Got a kick out of that.

------
ransford
Related in name/title only, but just seeing the word gave me a happy memory of
my favorite web grimoire to date:
[http://grimoire.computer/](http://grimoire.computer/)
([https://github.com/lifewinning/grimoire.computer](https://github.com/lifewinning/grimoire.computer))

------
equalunique
I've dreamed about having a portable "cyberdeck" similar to this. With
computers as small as a Pi Zero and hi-res screens as small as on iPad (ha!),
the reality is closer than ever. I definitely plan on creating one after I go
over one hurdle: the input device.

Before you read what I have to say next: Yes, I know I could simply get a
ThinkPad with an integrated TrackPoint keyboard. I like those a lot and they
solve the problem, but I believe a more functional solution is possible.

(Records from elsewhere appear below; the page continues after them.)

import Mathlib
import HarnessLib
import Summits.HubbardSuperconductivity.HubbardSuperconductivity.Theorems.KLProgrammeKLRegimeSectorSliceIncrScaleForm
import Summits.HubbardSuperconductivity.HubbardSuperconductivity.Theorems.KLProgrammeKLRegimeSectorSliceFamIncrRates
import Summits.HubbardSuperconductivity.HubbardSuperconductivity.Theorems.KLProgrammeKLRegimeSectorSliceMultiplierNormalise

/-!
# Route `KLProgramme` — crux K3 ENGINE (stmt-HubbardSuperconductivity-20437) stub (b) conj. 2 «(c-D)² FAMILY TELESCOPE», brick (D5a): the per-pair
# WEIGHTED bound for a multiplier of AMPLITUDE `A` in the FAMILY-INCREMENT SCALE CLASS, rates solved

Cell `gate-hubbard-kl`, seat hubbard-kl-k3c3-p2 (g11); F1-DESIGN §8/§10.  Twin of `sliceIncrPairWt_charSum_l1_le_twoScale` (`…SectorSliceIncrScaleForm`, the
band-increment class) for the OTHER factor order of the simultaneous telescope: the band is the FULL slice symbol on the frame `K` (jets `K₁ ≤ b`, `K₂ ≤ b₂+b₂′x`,
`K₃ ≤ b₃+b₃′x` at depth `x ≥ 1`), the multiplier `Gs` is an increment pair of amplitude `A > 0` — `‖Gs‖ ≤ A`, time differences `≤ A·θ_k`, space differences in
RELATIVE SCALE FORM `≤ A·η^k·R_k(x)` with `R_k` polynomials of degree `k` in `x` (one coefficient family `r` for the axes / the normal `v⊥`, one family `rv`
along the sector `v`), tangency datum `τ ≤ b·η_v` of the band on the support.  The pair lemma `slicePairWt_charSum_l1_le` (`…SectorSlicePairMoment`) is applied
to the normalised multiplier `A⁻¹•Gs` (`normalisedMultiplier_data`), its six rate inequalities are discharged by `famIncr_rate_three_le` (axes, `v⊥`, `v`),
`famIncr_rate_two_le` (`v`, order two) and the time hypothesis, at the rates `s₁ = ρ/x`, `s₂ = s₃′ = ρ/(x|v|)`, `s₃ = ρ₃/(x|v|)`, no finite-volume cut:

* `wtCharSum_amplitude_eq` — the weighted `ℓ¹` norm of the character sum is homogeneous in a real amplitude;
* **`slicePairWt_charSum_l1_le_famIncrScale`** —
  `Σ_z (1 + s₀|z̃₁| + (ρ/x)|z̃₂|₁)·‖Σ_q χχ • (βL²)⁻²(Gs·Ψ̂)(q)‖ ≤ x·√(524288(1/s₀+1)[(1+4√2)²(2√2/ρ+2)(2√2/ρ₃+2) + (1/ρ+1)²])·√(24·2M·L²·N_s)·(A·(βL²)⁻²·4βL²/Λ)`
  under the time condition, the ELEVEN threshold conditions (four for the iso family, four + three for the tangent family; monotone in `x`) and the two
  lattice-resolution conditions `K₂·(2π/L) ≤ b`, `K₂·η_v ≤ b`.

Everything is proved; no definitions, no sorry.  Nothing asserts superconductivity. [cite: BenfattoGiulianiMastropietro2006, §2.8 (2.81), §3 (3.2)–(3.8)]
-/

noncomputable section

namespace Summit.HubbardSuperconductivity.HubbardSuperconductivity.Theorems.TorusFourierL2

set_option linter.dupNamespace false -- summit = problem name (single-conjunct summit), D-0017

My goal is to create a custom input device that includes both a joystick mouse
and programmable firmware via QMK. While a handy ThinkPad keyboard has several
dozens of individual keys, I have found that things like dedicated arrow keys
and F-row keys are unnecessary when QMK keymaps give me "layers" to shuffle
around custom layouts. A 4x12 key build (48-keys) should be both enough and
plenty when the point is to keep my fingers all on the home row anyway.

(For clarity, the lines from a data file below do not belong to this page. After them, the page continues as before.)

import Literature.Probability.Entropy.FiniteShannon
import Mathlib.Data.Fintype.Prod
import HarnessLib

/-!
# Finite Shannon entropy, II: functional dependence, submodularity, independence, product spaces

Topic `Literature/Probability/Entropy`. Everything in this file is PROVED (no named facts). It
continues `Literature.Probability.Entropy.FiniteShannon` (random variables on a finite weighted
set `(s, w)`, `prob / ent / condEnt / mutualInfo`, chain rule, Jensen) with the further
elementary toolkit consumed by the entropic Ruzsa calculus of
`Literature.Combinatorics.Additive.EntropicRuzsaDistance` (Gowers–Green–Manners–Tao, *On a
conjecture of Marton*, Ann. of Math. 201 (2025), Appendix A) on the way to the polynomial
Freiman–Ruzsa theorem:

* congruence lemmas (`ent_congr`, `condEnt_congr`, …) and **functional dependence**:
  `ent_pair_eq_of_determines` (`H[X, Y] = H[X]` if `Y` is a function of `X` on `s`),
  `ent_le_ent_of_determines`, `ent_comp_le` (`H[f X] ≤ H[X]`), `ent_eq_of_determines` (mutual
  determination), `condEnt_le_condEnt_of_determines` (conditioning on more information),
  `condEnt_eq_of_determines_left/right`;
* **submodularity** in its usual forms: `condEnt_pair_right_le'` (`H[X | Y, Z] ≤ H[X | Z]`),
  `ent_triple_add_ent_le` (`H[X,Y,Z] + H[Z] ≤ H[X,Z] + H[Y,Z]`), the conditional chain rule
  `condEnt_pair_eq_add`, and the **conditional mutual information** `condMutualInfo`
  (`I[X : Y | Z] = ∑_z P(Z=z) I[X : Y | Z = z]`) with `condMutualInfo_nonneg`,
  `condMutualInfo_eq` (`= H[X,Z] + H[Y,Z] - H[X,Y,Z] - H[Z]`), `condMutualInfo_eq_condEnt_sub`;
* pushforwards of laws (`prob_comp_eq_sum`), masses of fibres, rescaling of weights;
* **independence** `IndepRV s w X Y` (the joint law is the product of the marginals):
  symmetry, `IndepRV.comp` (functions of independent variables), `IndepRV.ent_pair_eq_add`
  (`H[X, Y] = H[X] + H[Y]`), `IndepRV.condEnt_eq`, `IndepRV.mutualInfo_eq_zero`, the product
  criterion `indepRV_of_factorizes`, and restriction to rectangles / fibres
  (`IndepRV.filter_pair`, `IndepRV.prob_filter_pair_left/right`, `IndepRV.filter_right`,
  `IndepRV.prob_filter_eq`);
* **product spaces** `(s ×ˢ t, prodW w v)` carrying independent copies: `prob_prod_fst/snd`,
  `indepRV_prod`, `ent_prod_fst/snd`, `condEnt_prod_fst/snd`, `mutualInfo_prod_fst/snd`,
  transport of independence (`IndepRV.prod_fst/snd/mixed`), fibres of products;
* laws on finite types: `ent_eq_sum_univ`, `ent_eq_of_prob_eq` (entropy depends only on the
  law), `prob_univ_id` (the identity on `(univ, μ)` has law `μ`).

## References
* T. M. Cover, J. A. Thomas, *Elements of Information Theory*, 2nd ed., Wiley 2006, Ch. 2 —
  the standard source of these facts (all folklore).
* W. T. Gowers, B. Green, F. Manners, T. Tao, *On a conjecture of Marton*, Ann. of Math. (2)
  201 (2025), no. 2, Appendix A ((A.1)–(A.9)) — the list of facts actually consumed downstream.

## Design choices
* Same conventions as `FiniteShannon`: weights rather than measures, conditioning is
  `Finset.filter`, all statements for nonnegative weights (`hw`), positive total mass (`hs`)
  where needed; no measurability anywhere.
* Independence is a statement about `prob` only, so it is insensitive to the normalisation of
  the weights and restricts to fibres by the elementary mass computations of this file.
-/

open Finset Real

It's been done before by numerous people in custom builds - creating mine is
simply a personal rite of passage. Will submit to HN after completion.

------
Chico11Kidlet
I really like this project. I think it’s pretty FN cool. Love the leather
cover. I have some spare time, parts, old 8.9 inch acer screen just need a new
controller board. And a raspberry pi zero w. Might give something similar a
try.

------
Rebelgecko
This is really cool. I recently learned from an HN comment that you can
actually get mini laptops that are this size and even smaller, e.g. the GPD
MicroPC which is cheaper than my cell phone and only slightly larger while
having more ports than a Macbook Pro. In terms of whimsy they don't compare to
this though

------
meruru
Awesome. Now I want to make one shaped like the Cardcaptor Sakura grimoire.

You even get to upgrade it with each new Raspberry Pi generation.